→ WORK ITEM
Output the line containing "set X : periodHomology" exactly. Do the same for every line after it through the end of the material, and output nothing else.

*** Opening of EXERCISE INPUTS ***

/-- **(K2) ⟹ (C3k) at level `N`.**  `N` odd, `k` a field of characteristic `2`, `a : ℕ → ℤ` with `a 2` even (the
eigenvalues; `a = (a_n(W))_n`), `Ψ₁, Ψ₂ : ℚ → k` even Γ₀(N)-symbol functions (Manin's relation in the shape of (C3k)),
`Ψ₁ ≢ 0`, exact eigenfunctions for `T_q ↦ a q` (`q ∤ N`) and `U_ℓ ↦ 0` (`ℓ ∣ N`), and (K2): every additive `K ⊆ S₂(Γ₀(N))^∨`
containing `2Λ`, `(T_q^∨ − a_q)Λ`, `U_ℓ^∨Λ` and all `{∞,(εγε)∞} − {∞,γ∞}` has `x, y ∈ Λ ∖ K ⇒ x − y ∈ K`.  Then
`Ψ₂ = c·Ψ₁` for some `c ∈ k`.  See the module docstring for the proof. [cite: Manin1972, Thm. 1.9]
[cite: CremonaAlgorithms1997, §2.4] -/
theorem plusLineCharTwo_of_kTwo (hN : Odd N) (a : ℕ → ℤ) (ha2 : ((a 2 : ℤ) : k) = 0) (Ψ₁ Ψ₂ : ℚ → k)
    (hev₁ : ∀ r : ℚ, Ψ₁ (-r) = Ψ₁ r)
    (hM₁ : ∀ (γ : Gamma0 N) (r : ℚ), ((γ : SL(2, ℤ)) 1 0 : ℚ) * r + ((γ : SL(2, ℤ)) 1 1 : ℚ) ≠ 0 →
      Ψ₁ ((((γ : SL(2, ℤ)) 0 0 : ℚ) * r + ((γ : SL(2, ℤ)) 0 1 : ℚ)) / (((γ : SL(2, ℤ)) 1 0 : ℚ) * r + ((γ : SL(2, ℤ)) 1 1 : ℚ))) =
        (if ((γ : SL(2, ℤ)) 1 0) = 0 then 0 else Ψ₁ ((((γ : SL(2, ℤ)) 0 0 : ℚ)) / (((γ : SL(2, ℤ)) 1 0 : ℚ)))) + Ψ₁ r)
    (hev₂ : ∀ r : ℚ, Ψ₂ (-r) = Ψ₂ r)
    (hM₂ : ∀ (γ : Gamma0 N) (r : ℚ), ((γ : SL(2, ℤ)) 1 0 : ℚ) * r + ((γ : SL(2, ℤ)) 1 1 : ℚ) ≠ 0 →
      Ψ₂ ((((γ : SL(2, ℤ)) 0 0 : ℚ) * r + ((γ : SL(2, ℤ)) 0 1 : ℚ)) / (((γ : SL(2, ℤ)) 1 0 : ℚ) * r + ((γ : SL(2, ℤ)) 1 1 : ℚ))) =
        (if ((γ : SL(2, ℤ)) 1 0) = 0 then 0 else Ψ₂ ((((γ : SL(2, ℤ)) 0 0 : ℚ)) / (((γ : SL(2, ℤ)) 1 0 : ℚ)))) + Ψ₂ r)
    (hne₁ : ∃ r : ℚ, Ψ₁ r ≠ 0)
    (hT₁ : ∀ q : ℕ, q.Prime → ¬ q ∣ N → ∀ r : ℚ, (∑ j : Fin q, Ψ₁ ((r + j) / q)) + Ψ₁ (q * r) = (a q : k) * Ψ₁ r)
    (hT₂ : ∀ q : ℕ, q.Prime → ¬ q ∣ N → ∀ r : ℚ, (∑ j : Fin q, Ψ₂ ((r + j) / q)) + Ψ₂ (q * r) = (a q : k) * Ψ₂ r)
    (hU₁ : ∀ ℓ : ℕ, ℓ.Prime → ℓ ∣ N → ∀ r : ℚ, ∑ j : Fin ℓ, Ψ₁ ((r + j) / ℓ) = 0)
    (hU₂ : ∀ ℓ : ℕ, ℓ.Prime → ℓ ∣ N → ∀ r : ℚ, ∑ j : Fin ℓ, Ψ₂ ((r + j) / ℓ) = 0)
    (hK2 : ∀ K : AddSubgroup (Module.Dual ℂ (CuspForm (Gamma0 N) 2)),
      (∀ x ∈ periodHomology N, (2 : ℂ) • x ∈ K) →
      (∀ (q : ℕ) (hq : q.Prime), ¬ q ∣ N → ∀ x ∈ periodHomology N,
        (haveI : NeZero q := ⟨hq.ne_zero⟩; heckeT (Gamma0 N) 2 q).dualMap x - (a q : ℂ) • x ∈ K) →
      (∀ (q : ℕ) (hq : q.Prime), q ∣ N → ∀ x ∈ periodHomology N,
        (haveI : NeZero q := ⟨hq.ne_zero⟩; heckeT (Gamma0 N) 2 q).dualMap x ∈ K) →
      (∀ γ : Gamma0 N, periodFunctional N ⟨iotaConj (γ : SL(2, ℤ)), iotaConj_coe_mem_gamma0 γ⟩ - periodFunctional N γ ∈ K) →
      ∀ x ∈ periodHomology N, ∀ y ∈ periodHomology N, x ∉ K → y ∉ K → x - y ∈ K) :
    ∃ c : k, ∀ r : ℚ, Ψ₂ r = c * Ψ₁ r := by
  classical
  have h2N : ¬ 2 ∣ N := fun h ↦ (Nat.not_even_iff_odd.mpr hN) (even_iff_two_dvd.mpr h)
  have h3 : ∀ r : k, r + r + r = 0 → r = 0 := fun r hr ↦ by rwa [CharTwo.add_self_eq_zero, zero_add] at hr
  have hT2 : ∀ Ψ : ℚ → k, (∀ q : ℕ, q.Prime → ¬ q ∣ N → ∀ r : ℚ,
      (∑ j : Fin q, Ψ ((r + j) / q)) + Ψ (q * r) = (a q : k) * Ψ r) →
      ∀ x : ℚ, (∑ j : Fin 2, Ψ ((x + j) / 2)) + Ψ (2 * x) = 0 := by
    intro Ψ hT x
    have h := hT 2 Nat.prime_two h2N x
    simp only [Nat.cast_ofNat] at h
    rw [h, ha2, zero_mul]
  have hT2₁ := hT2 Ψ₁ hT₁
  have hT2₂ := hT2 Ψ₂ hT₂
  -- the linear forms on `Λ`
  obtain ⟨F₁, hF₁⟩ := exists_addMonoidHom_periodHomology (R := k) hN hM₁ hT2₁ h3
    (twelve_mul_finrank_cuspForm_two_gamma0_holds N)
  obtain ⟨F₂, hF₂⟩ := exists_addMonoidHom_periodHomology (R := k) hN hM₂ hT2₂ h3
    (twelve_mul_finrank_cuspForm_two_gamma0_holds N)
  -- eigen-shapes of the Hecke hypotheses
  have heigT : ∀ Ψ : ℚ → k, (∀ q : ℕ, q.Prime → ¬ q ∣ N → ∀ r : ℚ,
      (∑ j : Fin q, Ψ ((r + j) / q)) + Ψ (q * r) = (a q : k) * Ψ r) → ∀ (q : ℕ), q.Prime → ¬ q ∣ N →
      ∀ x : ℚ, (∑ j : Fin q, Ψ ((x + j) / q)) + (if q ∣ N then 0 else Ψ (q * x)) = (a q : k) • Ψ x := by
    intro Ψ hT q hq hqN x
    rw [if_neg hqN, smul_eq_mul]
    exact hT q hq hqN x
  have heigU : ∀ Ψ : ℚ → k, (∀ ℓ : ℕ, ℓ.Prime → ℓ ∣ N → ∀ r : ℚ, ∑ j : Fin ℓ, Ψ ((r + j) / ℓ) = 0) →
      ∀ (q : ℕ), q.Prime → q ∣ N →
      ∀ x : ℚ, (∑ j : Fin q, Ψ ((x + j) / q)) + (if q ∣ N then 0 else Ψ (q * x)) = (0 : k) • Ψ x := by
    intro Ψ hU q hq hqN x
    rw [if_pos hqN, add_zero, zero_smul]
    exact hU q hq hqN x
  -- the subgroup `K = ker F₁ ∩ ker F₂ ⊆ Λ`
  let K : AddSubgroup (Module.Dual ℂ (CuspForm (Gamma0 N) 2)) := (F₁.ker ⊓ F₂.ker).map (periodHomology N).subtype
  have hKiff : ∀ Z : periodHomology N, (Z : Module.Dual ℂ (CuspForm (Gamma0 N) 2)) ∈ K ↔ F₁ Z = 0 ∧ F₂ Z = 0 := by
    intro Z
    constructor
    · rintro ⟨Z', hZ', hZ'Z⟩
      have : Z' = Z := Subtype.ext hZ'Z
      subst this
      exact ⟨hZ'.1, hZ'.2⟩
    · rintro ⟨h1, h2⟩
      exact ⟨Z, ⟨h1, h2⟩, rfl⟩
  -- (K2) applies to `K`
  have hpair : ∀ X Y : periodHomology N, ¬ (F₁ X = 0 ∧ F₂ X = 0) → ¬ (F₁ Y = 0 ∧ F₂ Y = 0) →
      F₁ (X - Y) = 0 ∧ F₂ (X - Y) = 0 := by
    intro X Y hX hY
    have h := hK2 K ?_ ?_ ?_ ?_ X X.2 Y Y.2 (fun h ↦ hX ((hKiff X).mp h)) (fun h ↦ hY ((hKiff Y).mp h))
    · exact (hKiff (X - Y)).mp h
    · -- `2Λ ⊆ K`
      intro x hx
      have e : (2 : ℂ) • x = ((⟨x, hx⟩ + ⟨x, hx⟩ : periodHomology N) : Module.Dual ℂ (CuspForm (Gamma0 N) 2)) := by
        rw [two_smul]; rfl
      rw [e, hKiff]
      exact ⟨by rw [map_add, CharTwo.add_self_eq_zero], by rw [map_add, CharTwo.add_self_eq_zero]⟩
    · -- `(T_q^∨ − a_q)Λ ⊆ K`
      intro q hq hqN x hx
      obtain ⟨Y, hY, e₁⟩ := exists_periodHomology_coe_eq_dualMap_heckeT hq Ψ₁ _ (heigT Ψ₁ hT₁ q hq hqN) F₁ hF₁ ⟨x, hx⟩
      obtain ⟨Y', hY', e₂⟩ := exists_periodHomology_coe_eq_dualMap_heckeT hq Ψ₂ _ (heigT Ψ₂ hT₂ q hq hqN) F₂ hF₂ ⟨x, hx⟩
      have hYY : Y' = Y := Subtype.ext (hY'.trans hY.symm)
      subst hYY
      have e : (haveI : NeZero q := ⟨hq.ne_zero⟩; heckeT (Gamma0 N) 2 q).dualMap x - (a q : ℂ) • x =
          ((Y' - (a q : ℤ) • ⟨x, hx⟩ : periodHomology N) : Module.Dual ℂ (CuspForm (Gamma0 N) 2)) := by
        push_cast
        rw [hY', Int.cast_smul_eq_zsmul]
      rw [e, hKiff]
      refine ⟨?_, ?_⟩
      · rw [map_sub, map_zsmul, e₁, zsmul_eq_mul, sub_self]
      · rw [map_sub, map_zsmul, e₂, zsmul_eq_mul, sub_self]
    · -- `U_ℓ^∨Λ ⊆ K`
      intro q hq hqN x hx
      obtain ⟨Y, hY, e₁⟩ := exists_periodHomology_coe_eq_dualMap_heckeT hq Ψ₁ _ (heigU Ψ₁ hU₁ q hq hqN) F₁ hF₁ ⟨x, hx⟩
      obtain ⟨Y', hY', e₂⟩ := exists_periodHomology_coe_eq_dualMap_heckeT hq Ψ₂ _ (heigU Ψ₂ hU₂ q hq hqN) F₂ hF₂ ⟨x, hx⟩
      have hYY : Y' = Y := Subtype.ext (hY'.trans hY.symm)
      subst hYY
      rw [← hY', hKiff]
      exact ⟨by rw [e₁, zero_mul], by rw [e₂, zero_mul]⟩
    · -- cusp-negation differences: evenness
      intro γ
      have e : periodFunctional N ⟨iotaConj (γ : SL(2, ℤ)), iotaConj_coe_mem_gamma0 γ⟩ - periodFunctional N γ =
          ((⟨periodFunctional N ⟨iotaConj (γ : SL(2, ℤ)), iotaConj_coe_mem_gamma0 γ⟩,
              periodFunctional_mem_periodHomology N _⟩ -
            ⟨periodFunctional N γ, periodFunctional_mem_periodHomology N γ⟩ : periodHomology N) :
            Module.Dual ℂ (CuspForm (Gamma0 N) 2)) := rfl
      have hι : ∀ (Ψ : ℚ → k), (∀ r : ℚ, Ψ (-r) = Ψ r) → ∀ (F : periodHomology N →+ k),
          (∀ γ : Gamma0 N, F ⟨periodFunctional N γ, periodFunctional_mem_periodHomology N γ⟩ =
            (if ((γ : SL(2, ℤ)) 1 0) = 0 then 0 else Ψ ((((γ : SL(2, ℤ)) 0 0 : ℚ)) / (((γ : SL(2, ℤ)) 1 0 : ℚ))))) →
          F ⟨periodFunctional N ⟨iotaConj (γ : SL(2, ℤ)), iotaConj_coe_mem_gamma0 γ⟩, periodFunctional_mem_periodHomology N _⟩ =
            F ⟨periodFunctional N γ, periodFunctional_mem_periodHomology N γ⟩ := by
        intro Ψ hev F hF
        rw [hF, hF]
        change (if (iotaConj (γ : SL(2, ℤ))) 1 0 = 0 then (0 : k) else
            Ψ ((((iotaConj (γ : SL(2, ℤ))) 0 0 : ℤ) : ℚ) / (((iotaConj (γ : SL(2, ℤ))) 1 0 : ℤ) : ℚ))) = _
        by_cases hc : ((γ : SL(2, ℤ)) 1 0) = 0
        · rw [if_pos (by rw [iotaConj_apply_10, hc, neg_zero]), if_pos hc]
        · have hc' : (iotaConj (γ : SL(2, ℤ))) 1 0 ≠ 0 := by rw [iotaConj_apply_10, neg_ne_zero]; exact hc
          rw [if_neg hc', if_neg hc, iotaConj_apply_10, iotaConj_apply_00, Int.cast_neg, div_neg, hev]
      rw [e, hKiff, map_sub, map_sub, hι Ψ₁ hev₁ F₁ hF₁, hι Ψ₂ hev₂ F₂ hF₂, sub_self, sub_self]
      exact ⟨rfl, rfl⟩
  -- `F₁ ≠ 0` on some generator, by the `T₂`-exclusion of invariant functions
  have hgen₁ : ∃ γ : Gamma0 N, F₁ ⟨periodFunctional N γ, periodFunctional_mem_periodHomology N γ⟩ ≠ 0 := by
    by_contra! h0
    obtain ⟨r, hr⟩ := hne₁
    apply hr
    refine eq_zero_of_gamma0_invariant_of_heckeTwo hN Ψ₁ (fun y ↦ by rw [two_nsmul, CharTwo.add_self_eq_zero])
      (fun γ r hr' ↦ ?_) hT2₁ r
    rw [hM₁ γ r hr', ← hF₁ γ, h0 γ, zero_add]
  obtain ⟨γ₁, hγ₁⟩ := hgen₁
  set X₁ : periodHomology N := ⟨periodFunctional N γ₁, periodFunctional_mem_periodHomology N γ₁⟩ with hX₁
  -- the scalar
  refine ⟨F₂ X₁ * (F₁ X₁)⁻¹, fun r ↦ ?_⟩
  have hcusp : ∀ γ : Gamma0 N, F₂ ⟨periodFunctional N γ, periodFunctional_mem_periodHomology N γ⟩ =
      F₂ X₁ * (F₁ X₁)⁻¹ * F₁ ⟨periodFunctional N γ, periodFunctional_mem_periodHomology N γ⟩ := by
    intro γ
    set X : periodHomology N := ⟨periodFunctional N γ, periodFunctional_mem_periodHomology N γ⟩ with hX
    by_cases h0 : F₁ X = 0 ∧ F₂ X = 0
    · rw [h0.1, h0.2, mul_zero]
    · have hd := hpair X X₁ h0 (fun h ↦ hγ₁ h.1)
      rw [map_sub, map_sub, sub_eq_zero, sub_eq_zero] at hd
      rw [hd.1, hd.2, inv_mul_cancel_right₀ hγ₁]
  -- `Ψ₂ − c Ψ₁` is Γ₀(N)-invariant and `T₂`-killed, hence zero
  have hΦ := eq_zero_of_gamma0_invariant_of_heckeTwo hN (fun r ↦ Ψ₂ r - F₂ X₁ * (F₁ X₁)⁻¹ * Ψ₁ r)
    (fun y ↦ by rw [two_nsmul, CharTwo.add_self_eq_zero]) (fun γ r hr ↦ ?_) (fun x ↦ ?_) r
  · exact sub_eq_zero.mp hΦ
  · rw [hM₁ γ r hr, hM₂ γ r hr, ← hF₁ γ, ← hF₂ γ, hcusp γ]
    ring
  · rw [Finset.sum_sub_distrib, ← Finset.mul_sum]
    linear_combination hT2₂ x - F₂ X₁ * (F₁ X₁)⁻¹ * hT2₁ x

*** Close of EXERCISE INPUTS ***

→ ANSWER AREA
    set X : periodHomology N := ⟨periodFunctional N γ, periodFunctional_mem_periodHomology N γ⟩ with hX
    by_cases h0 : F₁ X = 0 ∧ F₂ X = 0
    · rw [h0.1, h0.2, mul_zero]
    · have hd := hpair X X₁ h0 (fun h ↦ hγ₁ h.1)
      rw [map_sub, map_sub, sub_eq_zero, sub_eq_zero] at hd
      rw [hd.1, hd.2, inv_mul_cancel_right₀ hγ₁]
  -- `Ψ₂ − c Ψ₁` is Γ₀(N)-invariant and `T₂`-killed, hence zero
  have hΦ := eq_zero_of_gamma0_invariant_of_heckeTwo hN (fun r ↦ Ψ₂ r - F₂ X₁ * (F₁ X₁)⁻¹ * Ψ₁ r)
    (fun y ↦ by rw [two_nsmul, CharTwo.add_self_eq_zero]) (fun γ r hr ↦ ?_) (fun x ↦ ?_) r
  · exact sub_eq_zero.mp hΦ
  · rw [hM₁ γ r hr, hM₂ γ r hr, ← hF₁ γ, ← hF₂ γ, hcusp γ]
    ring
  · rw [Finset.sum_sub_distrib, ← Finset.mul_sum]
    linear_combination hT2₂ x - F₂ X₁ * (F₁ X₁)⁻¹ * hT2₁ x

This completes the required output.